WHAT TO DO =>
How do the lines below between the ones holding "nlinarith [abs_nonneg ((d : ℝ) * k)]" and "rw [sub_sq, sq_abs, sq_abs]; ring", inclusive, read? Give them again exactly, with no other lines.

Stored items
== Segment start ==

set_option maxHeartbeats 800000 in
/-- `|2du − c|² ≥ 2` for `u ∈ 𝒟₂`, `c` even, `(c, d)` a bottom row. [folklore] -/
theorem two_le_normSq_fricke_denom {u : ℍ} (hu : u ∈ fdTwo) (γ : SL(2, ℤ)) (hγ : γ ∈ Gamma0 2) :
    2 ≤ Complex.normSq (2 * ((γ 1 1 : ℤ) : ℂ) * u - ((γ 1 0 : ℤ) : ℂ)) := by
  obtain ⟨hre, hn⟩ := hu
  obtain ⟨k, hk⟩ := (mem_Gamma0_two_iff γ).mp hγ
  have hdet := det_two_entries γ
  rw [hk] at hdet
  -- `|2du − 2k|² = 4(d²|u|² − 2dk Re u + k²)`
  have e : Complex.normSq (2 * ((γ 1 1 : ℤ) : ℂ) * u - ((γ 1 0 : ℤ) : ℂ)) =
      4 * (((γ 1 1 : ℤ) : ℝ) ^ 2 * Complex.normSq (u : ℂ) - 2 * (γ 1 1 : ℤ) * k * u.re + (k : ℝ) ^ 2) := by
    rw [hk, Complex.normSq_apply, Complex.normSq_apply]
    simp only [Complex.sub_re, Complex.mul_re, Complex.intCast_re, Complex.intCast_im, Complex.re_ofNat,
      Complex.im_ofNat, zero_mul, sub_zero, UpperHalfPlane.coe_re, UpperHalfPlane.coe_im,
      Complex.sub_im, Complex.mul_im, add_zero]
    push_cast; ring
  rw [e]
  have hre' := abs_le.mp hre
  rcases eq_or_ne k 0 with hk0 | hk0
  · -- `c = 0`: `d = ±1`, value `4 d² |u|² ≥ 2`
    rw [hk0] at hdet ⊢; simp at hdet
    have hd2 : ((γ 1 1 : ℤ) : ℝ) ^ 2 = 1 := by
      rcases Int.eq_one_or_neg_one_of_mul_eq_one' hdet with ⟨-, h⟩ | ⟨-, h⟩ <;> rw [h] <;> norm_num
    rw [hd2]; push_cast; nlinarith
  · -- `k ≠ 0`: `d²|u|² − 2dk Re u + k² ≥ d²/2 − |dk| + k² = (|d|−|k|)²/2 + k²/2 ≥ 1/2`
    set d : ℤ := γ 1 1 with hd
    have hk1 : (1 : ℝ) ≤ (k : ℝ) ^ 2 := by
      have : (1 : ℤ) ≤ k ^ 2 := by nlinarith [Int.one_le_abs hk0, sq_abs k]
      exact_mod_cast this
    have hA : (d : ℝ) ^ 2 / 2 ≤ (d : ℝ) ^ 2 * Complex.normSq (u : ℂ) := by
      nlinarith [sq_nonneg (d : ℝ)]
    have hB : 2 * (d : ℝ) * k * u.re ≤ |(d : ℝ) * k| := by
      have : |2 * (d : ℝ) * k * u.re| ≤ |(d : ℝ) * k| := by
        rw [show 2 * (d : ℝ) * k * u.re = ((d : ℝ) * k) * (2 * u.re) by ring, abs_mul]
        have : |2 * u.re| ≤ 1 := by rw [abs_le]; constructor <;> linarith
        nlinarith [abs_nonneg ((d : ℝ) * k)]
      linarith [le_abs_self (2 * (d : ℝ) * k * u.re)]
    have habs : |(d : ℝ) * k| = |(d : ℝ)| * |(k : ℝ)| := abs_mul _ _
    have hsq : (|(d : ℝ)| - |(k : ℝ)|) ^ 2 = (d : ℝ) ^ 2 - 2 * (|(d : ℝ)| * |(k : ℝ)|) + (k : ℝ) ^ 2 := by
      rw [sub_sq, sq_abs, sq_abs]; ring
    nlinarith [sq_nonneg (|(d : ℝ)| - |(k : ℝ)|)]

== Segment end ==

ANSWER TO THIS PROBLEM =>
        nlinarith [abs_nonneg ((d : ℝ) * k)]
      linarith [le_abs_self (2 * (d : ℝ) * k * u.re)]
    have habs : |(d : ℝ) * k| = |(d : ℝ)| * |(k : ℝ)| := abs_mul _ _
    have hsq : (|(d : ℝ)| - |(k : ℝ)|) ^ 2 = (d : ℝ) ^ 2 - 2 * (|(d : ℝ)| * |(k : ℝ)|) + (k : ℝ) ^ 2 := by
      rw [sub_sq, sq_abs, sq_abs]; ring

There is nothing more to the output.